Grâce aux relations de son épouse, Jeanne Victor-Hugo, belle-fille d’Edouard Lockroy, ministre de la Marine à l’époque, Jean-Baptiste Charcot est nommé médecin auxiliaire de la flotte. Toujours attiré par l’océan, il navigue fréquemment, lorsque l’été arrive, à bord de son yacht, le Courlis, puis à partir de 1893 sur le Pourquoi pas ?, un cotre d'une longueur de 19,50 m. Construit selon ses plans, ce dernier le mène fréquemment en croisière le long des côtes britanniques. En 1901, Charcot se rend ainsi aux îles Feroë. Cette expérience de la mer lui permet de rédiger un Guide, publié par le Yacht-club de France, à destination des plaisanciers. Celui-ci vient compléter un précédent opuscule, La Navigation mise à la portée de tous. L’année suivante, Jean-Baptiste Charcot est envoyé en mission officielle par le ministère de la Marine, qui le charge d'étudier les pêcheries de l'île Jan-Mayen, possession norvégienne dans l'Arctique, alors fréquentée par les baleiniers.

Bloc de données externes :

import Summits.CriticalPhenomena.PercolationContinuityZ3.Theorems.Transplant.PlanarSkeletonDefs
import HarnessLib

/-!
# THE CONSTANT CHART: every quasi-transitive graph carries the bare `PlanarSkeleton` `φ ≡ 0` — so the bare interface has NO geometric content
# of its own, and on that chart the side conditions of the named node `SamePWitnessOfSkeleton` (Φ2 `CylSubcritical p` and `θ_t(p) > 0`) are
# CONTRADICTORY (refuter's vacuity census of the open bare-skeleton nodes)

builds on p205010 (kernel theorem, internal audit signed; external expert review pending) — nothing in this file uses p205010; nothing is claimed
about any open node (this is a remark about an INTERFACE, kernel-checked).
Lane `prim-bschramm-*`, seat `prim-bschramm-p5` (gen 23; refuter / sharpness search; memo `HOME/P5-SHARPNESS.md` §53); helper file
(`--supports stmt-CriticalPhenomena-4575 --as helper`).

THE OBSERVATION.  The bare interface `PlanarSkeleton G` (fields `φ`, `lip`, `types`, `frame`, `point` — no unit steps, no connected cylinders, no
degree bound) is satisfied on EVERY quasi-transitive graph by the ZERO chart `φ ≡ 0`: `lip` is `|0 − 0| ≤ 1`, the frames are the automorphisms that
quasi-transitivity provides (they translate `0` by `0`), and the point group `HOct 2` lifts to the identity (`sp g 0 = 0`).  On this chart every
cylinder is the whole vertex set, so Φ2 at `p` says `θ_t(p) = 0` on `G.induce univ ≃g G`, i.e. `θ_t(p) = 0` on `G` — which contradicts the node's
other hypothesis `0 < θ_t(p)`.  Consequences for the ledger (P5-SHARPNESS §53): (1) `Nonempty (PlanarSkeleton G)` for every quasi-transitive `G`
carries no information — non-vacuity witnesses for the bare nodes (`SamePWitnessOfSkeleton`, `SamePDropOfSkeleton`, `SkeletonCriticalContinuity`)
must exhibit a chart on which `CylSubcritical p ∧ 0 < θ_t(p)` is SATISFIABLE (thin cylinders: `p_c(cyl_ℓ) > p_c(G)` for all `ℓ` — e.g. ℤ³ with the
two-coordinate chart, `Zd3PlanarSkeleton`), never merely a skeleton; (2) the interfaces WITH unit steps (`PlanarSkeletonFrm/Neg/Sign/Conc`, (ι))
exclude the zero chart — (ι) is what gives those nodes geometric teeth (`PlanarSkeletonFrm.superlinear_growth`, `SharpnessCarriersNoFrm`).
* `PlanarSkeleton.sp_apply_zero`, **`PlanarSkeleton.exists_const`** / `nonempty_of_isQuasiTransitive` (the zero chart on a quasi-transitive graph),
  `mem_cyl_of_const` (cylinders = everything), `theta_induce_of_forall_mem`, **`sideConditions_absurd_of_const`**, `exists_skeleton_sideConditions_absurd`.
  THEOREMS ONLY (no `def`): the chart is exhibited existentially.
[cite: KozmaNitzan2024, §4 p. 15 (boxes and the role of the lattice symmetries)] [cite: BenjaminiSchramm1996, §2 (quasi-transitive graphs)]
-/

noncomputable section

namespace Summit.CriticalPhenomena.PercolationContinuityZ3.Theorems.Transplant

namespace PlanarSkeleton

open Literature.Probability.Percolation Literature.Probability.LatticeModels
open Literature.Probability.Percolation.GM
open Literature.Barriers.CriticalPhenomena (IsQuasiTransitive)
open scoped Classical

variable {V : Type} {G : SimpleGraph V}

/-- The signed coordinate permutations fix the origin. [folklore] -/
theorem sp_apply_zero (g : HOct 2) : sp g (0 : Site 2) = 0 := by
  funext i; simp [Site.signedPerm_apply]

/-- **THE ZERO CHART EXISTS**: every quasi-transitive graph carries a bare planar skeleton with `φ ≡ 0` (base set = a finite set of orbit
representatives, frames = the automorphisms of quasi-transitivity, point group = the identity). [cite: BenjaminiSchramm1996, §2 (quasi-transitive graphs)] -/
theorem exists_const (hq : IsQuasiTransitive G) : ∃ Φ : PlanarSkeleton G, ∀ v : V, Φ.φ v = 0 := by
  obtain ⟨V₀, hV₀⟩ := hq
  refine ⟨⟨fun _ => 0, fun _ _ _ _ => (by simp), V₀, fun v => ?_,
    fun t _ g => ⟨RelIso.refl _, rfl, fun w => (by simp only [sub_self, sp_apply_zero])⟩⟩, fun _ => rfl⟩
  obtain ⟨γ, hγ⟩ := hV₀ v
  exact ⟨γ v, hγ, γ.symm, by rw [RelIso.symm_apply_apply], fun w => by simp⟩

/-- In particular `Nonempty (PlanarSkeleton G)` for EVERY quasi-transitive graph — the bare interface has no geometric content of its own.
[cite: BenjaminiSchramm1996, §2 (quasi-transitive graphs)] -/
theorem nonempty_of_isQuasiTransitive (hq : IsQuasiTransitive G) : Nonempty (PlanarSkeleton G) :=
  let ⟨Φ, _⟩ := exists_const hq; ⟨Φ⟩

/-- Every cylinder of a constant chart is the whole vertex set. [folklore] -/
theorem mem_cyl_of_const (Φ : PlanarSkeleton G) (h0 : ∀ v : V, Φ.φ v = 0) (t : V) (ℓ : ℕ) (w : V) : w ∈ Φ.cyl t ℓ := by
  rw [PlanarSkeleton.mem_cyl, h0, h0, sub_self]; exact zero_mem_box 2 ℓ

/-- `θ` on the graph induced on a set containing EVERY vertex is `θ` on the graph (transport along the tautological isomorphism). [folklore] -/
theorem theta_induce_of_forall_mem [Countable V] (S : Set V) (hS : ∀ w, w ∈ S) (t : V) (ht : t ∈ S) (p : unitInterval) :
    theta (G.induce S) ⟨t, ht⟩ p = theta G t p := by
  let e : G.induce S ≃g G := ⟨Equiv.subtypeUnivEquiv hS, Iff.rfl⟩
  have h := theta_iso e ⟨t, ht⟩ p
  exact h.symm

/-- **On a constant chart the side conditions of `SamePWitnessOfSkeleton` are contradictory**: Φ2 at `p` (every cylinder — here the whole graph —
has `θ = 0` at `p`) and `0 < θ_t(p)` cannot both hold at a base vertex.  So `Nonempty (PlanarSkeleton G)` is no non-vacuity witness for the bare
nodes; a witness must make `CylSubcritical p ∧ 0 < θ_t(p)` satisfiable (thin cylinders). [cite: KozmaNitzan2024, §4 p. 15] -/
theorem sideConditions_absurd_of_const [Countable V] [G.LocallyFinite] (Φ : PlanarSkeleton G) (h0 : ∀ v : V, Φ.φ v = 0) {p : unitInterval}
    {t : V} (ht : t ∈ Φ.types) (hC : Φ.CylSubcritical p) (hθ : 0 < theta G t p) : False := by
  have h := hC t ht 0
  rw [theta_induce_of_forall_mem (Φ.cyl t 0) (mem_cyl_of_const Φ h0 t 0) t _ p] at h
  exact absurd h (ne_of_gt hθ)

/-- **Hence on every quasi-transitive graph SOME bare planar skeleton makes the bare node's hypotheses unsatisfiable at every density** — the
content of `SamePWitnessOfSkeleton` / `SamePDropOfSkeleton` lies entirely in the chart-dependent side conditions, not in the interface.
[cite: KozmaNitzan2024, §4 p. 15] [cite: BenjaminiSchramm1996, §2] -/
theorem exists_skeleton_sideConditions_absurd [Countable V] [G.LocallyFinite] (hq : IsQuasiTransitive G) :
    ∃ Φ : PlanarSkeleton G, ∀ (p : unitInterval) (t : V), t ∈ Φ.types → Φ.CylSubcritical p → ¬ 0 < theta G t p := by
  obtain ⟨Φ, h0⟩ := exists_const hq
  exact ⟨Φ, fun p t ht hC hθ => sideConditions_absurd_of_const Φ h0 ht hC hθ⟩

end PlanarSkeleton

end Summit.CriticalPhenomena.PercolationContinuityZ3.Theorems.Transplant

end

A cette époque, Jean-baptiste Charcot, qui se préoccupe des contrées septentrionales, déplore le fait que, depuis la monarchie de Juillet et Jules Dumont d’Urville, la France se soit détournée de l'étude des régions polaires. D'autres pays y multiplient les expéditions scientifiques. En 1897-1899, à bord du Belgia, Adrien de Gerlache réalise ainsi l’exploit d’hiverner pour la première fois dans l'Antarctique. A son retour, un Congrès international de géographie, réuni à Berlin, appel à l'exploration systématique du continent austral, qui demeure si mystérieux. L'initiative crée es vocations puisqu’en 1902, quatre équipes sont présentes dans ces régions : une anglaise, celle de Robert Falcon Scott sur la Discovery, une autre allemande dirigée par Erich von Drygalski à bord du Gauss, Otto Nordenskjôld et ses hommes sur l'Antartica, et une écossaise, celle de William Speirs Bruce sur la Scotia. La France est donc absente, ce qui décide Charcot, d'abord tenté par un voyage en Arctique, à se lancer dans l'aventure.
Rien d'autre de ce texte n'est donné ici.